§ **EXCERPTED DATA**
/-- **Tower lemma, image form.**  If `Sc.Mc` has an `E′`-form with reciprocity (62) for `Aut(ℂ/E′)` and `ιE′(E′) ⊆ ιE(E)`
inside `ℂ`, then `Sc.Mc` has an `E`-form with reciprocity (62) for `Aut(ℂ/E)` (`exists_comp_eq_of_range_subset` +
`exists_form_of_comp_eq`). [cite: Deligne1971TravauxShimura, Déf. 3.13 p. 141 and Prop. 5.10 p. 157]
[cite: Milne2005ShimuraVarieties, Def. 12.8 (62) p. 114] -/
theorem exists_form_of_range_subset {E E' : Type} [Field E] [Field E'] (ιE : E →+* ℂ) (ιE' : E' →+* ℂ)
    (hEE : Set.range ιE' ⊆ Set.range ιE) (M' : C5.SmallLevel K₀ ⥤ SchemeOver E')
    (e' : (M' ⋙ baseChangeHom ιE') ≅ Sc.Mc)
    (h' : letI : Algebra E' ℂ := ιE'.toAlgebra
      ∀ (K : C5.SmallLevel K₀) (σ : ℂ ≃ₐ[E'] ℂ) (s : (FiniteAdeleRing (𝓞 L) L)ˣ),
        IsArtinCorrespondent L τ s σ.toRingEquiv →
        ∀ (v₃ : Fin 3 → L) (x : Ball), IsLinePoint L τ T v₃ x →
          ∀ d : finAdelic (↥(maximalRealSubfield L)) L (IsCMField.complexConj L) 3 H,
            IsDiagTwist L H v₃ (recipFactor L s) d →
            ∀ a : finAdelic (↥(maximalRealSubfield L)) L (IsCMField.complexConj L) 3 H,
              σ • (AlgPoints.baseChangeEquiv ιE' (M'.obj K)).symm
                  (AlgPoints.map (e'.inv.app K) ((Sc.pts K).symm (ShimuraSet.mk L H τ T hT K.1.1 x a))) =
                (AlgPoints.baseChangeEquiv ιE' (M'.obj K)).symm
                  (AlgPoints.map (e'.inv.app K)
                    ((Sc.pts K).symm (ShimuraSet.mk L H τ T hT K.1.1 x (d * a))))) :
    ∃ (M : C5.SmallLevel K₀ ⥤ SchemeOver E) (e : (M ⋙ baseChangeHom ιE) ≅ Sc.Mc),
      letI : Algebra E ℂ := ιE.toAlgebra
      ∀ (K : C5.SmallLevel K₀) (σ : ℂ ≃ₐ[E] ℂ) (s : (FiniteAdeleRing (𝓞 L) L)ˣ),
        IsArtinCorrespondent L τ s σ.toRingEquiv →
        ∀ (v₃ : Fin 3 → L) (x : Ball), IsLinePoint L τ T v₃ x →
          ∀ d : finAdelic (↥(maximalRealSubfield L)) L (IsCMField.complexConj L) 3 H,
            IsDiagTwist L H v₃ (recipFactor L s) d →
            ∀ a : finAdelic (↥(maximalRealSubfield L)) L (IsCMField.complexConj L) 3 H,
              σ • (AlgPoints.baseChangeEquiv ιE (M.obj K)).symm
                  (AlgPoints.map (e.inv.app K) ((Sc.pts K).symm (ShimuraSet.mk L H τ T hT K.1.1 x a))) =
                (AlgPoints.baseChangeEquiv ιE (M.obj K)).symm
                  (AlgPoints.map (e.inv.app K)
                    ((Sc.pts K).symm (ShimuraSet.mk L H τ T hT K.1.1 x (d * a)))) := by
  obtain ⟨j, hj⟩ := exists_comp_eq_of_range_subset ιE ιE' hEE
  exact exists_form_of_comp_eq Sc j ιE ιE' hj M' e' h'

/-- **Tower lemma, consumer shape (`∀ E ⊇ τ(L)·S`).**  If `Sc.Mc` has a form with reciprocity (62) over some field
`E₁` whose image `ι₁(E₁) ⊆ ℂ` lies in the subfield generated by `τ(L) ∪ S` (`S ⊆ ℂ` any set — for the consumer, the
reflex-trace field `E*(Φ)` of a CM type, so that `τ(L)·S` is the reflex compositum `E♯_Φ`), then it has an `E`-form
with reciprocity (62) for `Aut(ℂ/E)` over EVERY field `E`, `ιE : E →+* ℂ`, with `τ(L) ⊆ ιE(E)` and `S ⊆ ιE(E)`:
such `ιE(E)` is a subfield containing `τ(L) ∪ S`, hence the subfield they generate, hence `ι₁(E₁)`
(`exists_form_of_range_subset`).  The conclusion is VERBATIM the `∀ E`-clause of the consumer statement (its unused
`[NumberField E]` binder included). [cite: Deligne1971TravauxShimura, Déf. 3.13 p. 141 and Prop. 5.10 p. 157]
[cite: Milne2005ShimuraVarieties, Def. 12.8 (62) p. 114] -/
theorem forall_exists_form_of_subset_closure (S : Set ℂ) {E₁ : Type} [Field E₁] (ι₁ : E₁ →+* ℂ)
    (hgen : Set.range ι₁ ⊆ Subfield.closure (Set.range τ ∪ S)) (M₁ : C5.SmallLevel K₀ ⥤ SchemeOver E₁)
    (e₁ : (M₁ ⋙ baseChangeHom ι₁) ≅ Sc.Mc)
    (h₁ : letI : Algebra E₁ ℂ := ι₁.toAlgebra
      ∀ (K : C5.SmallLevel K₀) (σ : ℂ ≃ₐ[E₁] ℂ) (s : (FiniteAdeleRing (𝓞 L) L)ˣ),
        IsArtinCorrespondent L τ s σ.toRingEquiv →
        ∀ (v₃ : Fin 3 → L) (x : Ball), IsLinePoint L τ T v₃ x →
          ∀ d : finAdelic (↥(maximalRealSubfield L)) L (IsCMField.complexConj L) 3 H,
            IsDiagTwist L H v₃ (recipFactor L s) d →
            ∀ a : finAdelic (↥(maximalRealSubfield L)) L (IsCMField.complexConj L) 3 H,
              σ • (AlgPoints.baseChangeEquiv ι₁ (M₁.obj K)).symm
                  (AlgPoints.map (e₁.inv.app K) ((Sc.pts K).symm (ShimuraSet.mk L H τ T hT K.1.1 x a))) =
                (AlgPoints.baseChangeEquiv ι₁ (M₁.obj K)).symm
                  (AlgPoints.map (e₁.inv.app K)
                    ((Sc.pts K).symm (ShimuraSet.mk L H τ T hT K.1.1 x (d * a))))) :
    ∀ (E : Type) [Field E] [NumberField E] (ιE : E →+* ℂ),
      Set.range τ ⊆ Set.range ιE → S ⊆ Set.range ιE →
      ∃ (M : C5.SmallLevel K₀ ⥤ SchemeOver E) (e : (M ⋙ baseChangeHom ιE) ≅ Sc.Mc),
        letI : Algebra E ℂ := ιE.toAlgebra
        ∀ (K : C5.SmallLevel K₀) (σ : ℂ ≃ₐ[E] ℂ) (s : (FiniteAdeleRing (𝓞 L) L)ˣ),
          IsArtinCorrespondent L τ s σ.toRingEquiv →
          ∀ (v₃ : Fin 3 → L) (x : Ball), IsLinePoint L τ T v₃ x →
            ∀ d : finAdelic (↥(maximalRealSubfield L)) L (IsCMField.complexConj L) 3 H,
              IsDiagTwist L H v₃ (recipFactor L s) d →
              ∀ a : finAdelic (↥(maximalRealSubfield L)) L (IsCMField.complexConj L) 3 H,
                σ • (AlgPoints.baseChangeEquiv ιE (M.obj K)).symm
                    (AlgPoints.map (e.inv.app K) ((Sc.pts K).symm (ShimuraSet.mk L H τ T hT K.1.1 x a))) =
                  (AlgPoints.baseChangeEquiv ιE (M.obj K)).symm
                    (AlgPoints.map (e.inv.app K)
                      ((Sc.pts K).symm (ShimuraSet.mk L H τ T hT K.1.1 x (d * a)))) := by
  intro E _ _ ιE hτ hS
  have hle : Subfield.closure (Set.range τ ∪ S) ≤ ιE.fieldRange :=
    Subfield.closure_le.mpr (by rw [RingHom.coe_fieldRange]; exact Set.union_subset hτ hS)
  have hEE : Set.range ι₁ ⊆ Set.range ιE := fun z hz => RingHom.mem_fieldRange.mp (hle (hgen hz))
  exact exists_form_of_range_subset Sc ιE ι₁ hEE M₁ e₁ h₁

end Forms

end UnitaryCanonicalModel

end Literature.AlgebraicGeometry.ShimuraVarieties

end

§ **EXERCISE DIRECTIONS**
Would you copy, word for word, only the lines from the start of the listing to the one that contains "ℂ) (ιE' : E' →+* ℂ)", both included?

§ **RESPONSE TO THIS EXERCISE**
/-- **Tower lemma, image form.**  If `Sc.Mc` has an `E′`-form with reciprocity (62) for `Aut(ℂ/E′)` and `ιE′(E′) ⊆ ιE(E)`
inside `ℂ`, then `Sc.Mc` has an `E`-form with reciprocity (62) for `Aut(ℂ/E)` (`exists_comp_eq_of_range_subset` +
`exists_form_of_comp_eq`). [cite: Deligne1971TravauxShimura, Déf. 3.13 p. 141 and Prop. 5.10 p. 157]
[cite: Milne2005ShimuraVarieties, Def. 12.8 (62) p. 114] -/
theorem exists_form_of_range_subset {E E' : Type} [Field E] [Field E'] (ιE : E →+* ℂ) (ιE' : E' →+* ℂ)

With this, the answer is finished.